The Washington Post handed me a topic to write about today, but I’ve written a lot about problems, so after I write about “Layoffs” I’ll close with a Good News story from my desk research.
Before I get into those topics, though, I want to say something about the difference between AI and human intelligence. There are important philosophical issues to work out with the use of AI, so I want to cover a little philosophy here.
Humans are conscious, machines are not. I’ll write more about consciousness in the near future, but I want to use the example of ambivalence as the sort of thing machines can’t do. AI can write about Layoffs and Drug Discovery, but it can’t be ambivalent, and then work through ambivalence, as I am doing this morning.
One one hand, I thought that the Layoffs topic would be of interest to people who’ve been laid off, or fear getting laid off. Click-bait. Good for my numbers. On the other hand, I didn’t feel like writing about that. Why? Because I was laid off in December, and it still stings. And because I’ve written a lot about problems with AI, and would rather write a Good News story. Then I came back to the relevance of the story, and decided to do it.

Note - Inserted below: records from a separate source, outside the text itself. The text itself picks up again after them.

/-! ## §1 A unitary pair: `⋆R = R` and the character is hermitian -/

/-- Polynomials in an element of `R = 𝒪[x]` with constant coefficients stay in `R`. [cite: Neukirch1999, Ch. I §12] -/
theorem eval₂_mem_range_eval₂_of_mem {u : 𝒪[E]} {lam : O₁} {y : 𝒪[E] × O₁}
    (hy : y ∈ (Polynomial.eval₂RingHom (RingHom.prod (RingHom.id 𝒪[E]) j) ((u, lam) : 𝒪[E] × O₁)).range) (g : (𝒪[E])[X]) :
    g.eval₂ (RingHom.prod (RingHom.id 𝒪[E]) j) y ∈ (Polynomial.eval₂RingHom (RingHom.prod (RingHom.id 𝒪[E]) j) ((u, lam) : 𝒪[E] × O₁)).range := by
  set R := (Polynomial.eval₂RingHom (RingHom.prod (RingHom.id 𝒪[E]) j) ((u, lam) : 𝒪[E] × O₁)).range with hR
  induction g using Polynomial.induction_on' with
  | add p₁ p₂ hp₁ hp₂ => rw [eval₂_add]; exact R.add_mem hp₁ hp₂
  | monomial m c =>
    rw [eval₂_monomial, RingHom.prod_apply, RingHom.id_apply]
    exact R.mul_mem (const_mem_range_eval₂ j u c) (R.pow_mem hy m)

section Star

variable (σO : 𝒪[E] →+* 𝒪[E]) (σ₁ : O₁ →+* O₁)

/-- **`⋆R ⊆ R` FOR A UNITARY PAIR**: if `x = (u, λ)` satisfies `x·x⋆ = 1` (`⋆ = (σO, σ₁)`, `σ₁ ∘ j = j ∘ σO`) then the involution maps `R = 𝒪[x]` into itself — `x⋆ = x⁻¹ ∈ R`
by ★ (L2′)'s inverse-closedness, and `⋆(f(x)) = f^{σO}(x⋆)`. [cite: Jacobowitz1962, §4] [cite: Neukirch1999, Ch. I §12] -/
theorem image_prodMap_range_eval₂_subset {a k : 𝒪[E]} (hθ : θ ^ 2 = j a * θ + j k) (ha : a ∈ IsLocalRing.maximalIdeal 𝒪[E])
    (hk : k ∈ IsLocalRing.maximalIdeal 𝒪[E]) (hcoord : ∀ z : O₁, ∃! bc : 𝒪[E] × 𝒪[E], z = j bc.1 + j bc.2 * θ)
    (hσ₁j : ∀ x, σ₁ (j x) = j (σO x)) {u : 𝒪[E]} {lam : O₁}
    (hxstar : ((u, lam) : 𝒪[E] × O₁) * RingHom.prodMap σO σ₁ (u, lam) = 1) :
    RingHom.prodMap σO σ₁ '' ((Polynomial.eval₂RingHom (RingHom.prod (RingHom.id 𝒪[E]) j) ((u, lam) : 𝒪[E] × O₁)).range : Set (𝒪[E] × O₁)) ⊆
      (Polynomial.eval₂RingHom (RingHom.prod (RingHom.id 𝒪[E]) j) ((u, lam) : 𝒪[E] × O₁)).range := by
  set R := (Polynomial.eval₂RingHom (RingHom.prod (RingHom.id 𝒪[E]) j) ((u, lam) : 𝒪[E] × O₁)).range with hR
  set x : 𝒪[E] × O₁ := (u, lam) with hx
  have hxu : IsUnit x := IsUnit.of_mul_eq_one _ hxstar
  have hinv : (↑hxu.unit⁻¹ : 𝒪[E] × O₁) = RingHom.prodMap σO σ₁ x :=
    Units.inv_eq_of_mul_eq_one_right (by rw [IsUnit.unit_spec]; exact hxstar)
  have hstarx : RingHom.prodMap σO σ₁ x ∈ R := by
    rw [← hinv]
    exact inv_mem_range_eval₂_eisenstein j θ u hθ ha hk hcoord hxu (gen_mem_range_eval₂ j u)
  have hcomp : (RingHom.prodMap σO σ₁).comp (RingHom.prod (RingHom.id 𝒪[E]) j) = (RingHom.prod (RingHom.id 𝒪[E]) j).comp σO := by
    refine RingHom.ext fun c => Prod.ext ?_ ?_
    · simp
    · simp [hσ₁j]
  rintro _ ⟨z, hz, rfl⟩
  obtain ⟨f, rfl⟩ := hz
  rw [Polynomial.coe_eval₂RingHom, Polynomial.hom_eval₂, hcomp, ← Polynomial.eval₂_map]
  exact eval₂_mem_range_eval₂_of_mem j hstarx (f.map σO)

/-- **`⋆R = R` FOR A UNITARY PAIR** (with `σO`, hence `σ₁`, an involution). [cite: Jacobowitz1962, §4] [cite: Neukirch1999, Ch. I §12] -/
theorem image_prodMap_range_eval₂_eq_self {a k : 𝒪[E]} (hθ : θ ^ 2 = j a * θ + j k) (ha : a ∈ IsLocalRing.maximalIdeal 𝒪[E])
    (hk : k ∈ IsLocalRing.maximalIdeal 𝒪[E]) (hcoord : ∀ z : O₁, ∃! bc : 𝒪[E] × 𝒪[E], z = j bc.1 + j bc.2 * θ)
    (hσσ : ∀ x, σO (σO x) = x) (hσ₁j : ∀ x, σ₁ (j x) = j (σO x)) (hσ₁θ : σ₁ θ = θ) {u : 𝒪[E]} {lam : O₁}
    (hxstar : ((u, lam) : 𝒪[E] × O₁) * RingHom.prodMap σO σ₁ (u, lam) = 1) :
    RingHom.prodMap σO σ₁ '' ((Polynomial.eval₂RingHom (RingHom.prod (RingHom.id 𝒪[E]) j) ((u, lam) : 𝒪[E] × O₁)).range : Set (𝒪[E] × O₁)) =
      (Polynomial.eval₂RingHom (RingHom.prod (RingHom.id 𝒪[E]) j) ((u, lam) : 𝒪[E] × O₁)).range := by
  have hσ₁σ₁ : ∀ w : O₁, σ₁ (σ₁ w) = w := by
    intro w
    obtain ⟨⟨b₁, c₁⟩, hw, -⟩ := hcoord w
    rw [hw]
    simp only [map_add, map_mul, hσ₁j, hσ₁θ, hσσ]
  have hinv : ∀ w : 𝒪[E] × O₁, RingHom.prodMap σO σ₁ (RingHom.prodMap σO σ₁ w) = w := by
    rintro ⟨y, x⟩; ext <;> simp [hσσ, hσ₁σ₁]
  have hsub := image_prodMap_range_eval₂_subset j θ σO σ₁ hθ ha hk hcoord hσ₁j hxstar
  refine Set.Subset.antisymm hsub fun w hw => ?_
  exact ⟨RingHom.prodMap σO σ₁ w, hsub ⟨w, hw, rfl⟩, hinv w⟩

/-- **THE CHARACTER OF A `⋆`-STABLE GLUED ORDER IS HERMITIAN**: `⋆(G(N, n, c)) ⊆ G(N, n, c) ⇒ σO c ≡ c (mod ϖ^n)` (★ F3-1a (S3) + (S2)).
[cite: Jacobowitz1962, §4, §7] [cite: Neukirch1999, Ch. I §12] -/
theorem map_sub_mem_span_of_image_prodMap_subset
    (hcoord : ∀ z : O₁, ∃! bc : 𝒪[E] × 𝒪[E], z = j bc.1 + j bc.2 * θ)
    (hσσ : ∀ x, σO (σO x) = x) (hσ₁j : ∀ x, σ₁ (j x) = j (σO x)) (hσ₁θ : σ₁ θ = θ)
    {ϖ : E} (hϖ : IsUniformizingElement ϖ) (hσπ : σO ⟨ϖ, hϖ.mem⟩ = ⟨ϖ, hϖ.mem⟩) {N n : ℕ} {c : 𝒪[E]}
    (h : RingHom.prodMap σO σ₁ '' {z : 𝒪[E] × O₁ | ∃ b₀ c₀ : 𝒪[E], z.2 = j b₀ + j c₀ * (j ((⟨ϖ, hϖ.mem⟩ : 𝒪[E]) ^ N) * θ) ∧
        z.1 - (b₀ + c₀ * c) ∈ Ideal.span {(⟨ϖ, hϖ.mem⟩ : 𝒪[E]) ^ n}} ⊆
      {z : 𝒪[E] × O₁ | ∃ b₀ c₀ : 𝒪[E], z.2 = j b₀ + j c₀ * (j ((⟨ϖ, hϖ.mem⟩ : 𝒪[E]) ^ N) * θ) ∧
        z.1 - (b₀ + c₀ * c) ∈ Ideal.span {(⟨ϖ, hϖ.mem⟩ : 𝒪[E]) ^ n}}) :
    σO c - c ∈ Ideal.span {(⟨ϖ, hϖ.mem⟩ : 𝒪[E]) ^ n} := by
  set π : 𝒪[E] := ⟨ϖ, hϖ.mem⟩ with hπdef
  have hπnu : ¬ IsUnit π := by
    have hm : π ∈ IsLocalRing.maximalIdeal 𝒪[E] := by rw [hϖ.span_eq]; exact Ideal.mem_span_singleton_self _
    exact (IsLocalRing.mem_maximalIdeal _).1 hm
  rw [image_prodMap_glued j θ π hcoord σO σ₁ hσσ hσ₁j hσ₁θ hσπ N n c] at h
  obtain ⟨-, -, hcomp⟩ := (glued_subset_glued_iff j θ π hcoord (σO c) c hϖ.coe_ne_zero hπnu).1 h
  rw [Nat.sub_self, pow_zero, one_mul] at hcomp
  rw [← neg_sub]
  exact (Ideal.span {π ^ n}).neg_mem hcomp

Humans write what we are thinking and feeling.
We think about how it will be perceived by others, and how we want others to feel about what we write. In my first story about Chat GPT and a children’s story I used it to write, I made the distinction between the elements of the story that came from my intentions, which I believe made the story achieve my objectives, and the role that Chat GPT played in doing the writing.
To quote Stuart Russell again:
Humans are intelligent to the extent that our actions an be expected to achieve our objectives.
Machines are intelligent to the extent that their actions can be expected to achieve their objectives.
“Human Compatible: Artificial Intelligence and the problem of control” 2019
Humans do what they decide to do. Machines do what they are instructed to do. Now I’ll move from philosophy to news.
Layoffs and AI
Pranshu Verma has a column called “Innovations” for the Post. Yesterday’s story was: “AI is starting to pick who gets laid off.“
He starts with news that Google had another round of layoffs, and speculation about whether they used AI to make layoff decisions. I suppose it was worth starting there, despite the fact that it was speculative, because of Google’s leading role in AI.
He went on to share some data that is not speculative, but is a bit ambiguous as to the role of AI:
A January survey of 300 human resources leaders at U.S. companies revealed that 98 percent of them say software and algorithms will help them make layoff decisions this year. And as companies lay off large swaths of people — with cuts creeping into the five digits — it’s hard for humans to execute alone.
The survey does not say that AI will make layoff decisions. It says HR leaders will use software and algorithms to help make decisions. Back to speculation – of the 98 percent, how many will rely heavily on the AI?
Verma interviewed Zack Bombatch, a labor and employment attorney and member of Disrupt HR, an organization which tracks advances in human resources. As an attorney, Bombatch is looking into the issues of bias or unfair discrimination that can arise from using algorithms that may be difficult to analyze for fairness.
So lawyers, HR and technologists need to come together on problems like these. An HR software company executive interviewed in the story expressed the key take-away from this article:
“It’s a learning moment for us,” he said. “We need to uncover the black boxes. We need to understand which algorithms are working and in which ways, and we need to figure out how the people and algorithms are working together.”
That’s the main idea I wanted to pull from the story, because it is a universal problem. It happens to come from a story about HR decision-making, but I was struck by the fact this quote in and of itself is a central problem that arises from the opacity of machine intelligence – in this case, the the HR leader can’t explain what happens under the hood, and lawyer can’t depose the AI. It’s the sort of thing we’re sorting out as we go.
And now some Good News.
This (short) story is adapted from “The Age of AI and our human future,” by Henry Kissinger, Eric Schmidt, and Daniel Huttenlocher, 2021 and 2022.
Researchers at MIT set out to use machine learning to see if they could uncover new antibiotics. The problem of drug-resistant infections has been growing, and the upward trend is alarming.
Researchers built a “training set” from two thousand molecules, and for each one, included its chemical properties, such as molecular weight, the types of chemical bonds, and its ability to inhibit bacterial growth. When it was done training, they instructed it to look at a dataset of 61,000 molecules and look for molecules that 1) it predicted would be effective as an antibiotic, 2) did not look like any existing antibiotics, and 3) the AI predicted would be non-toxic.
Good news! It found one! The researchers named the it “halicin” a nod to HAL from 2001: A Space Odyssey. When I was at Chemical Abstracts, I interviewed drug-discovery chemists. The drug-discovery process is immensely labor-intensive and time-consuming. The discovery of halicin was truly a break-through, and an indication of more good news to come from the power of AI.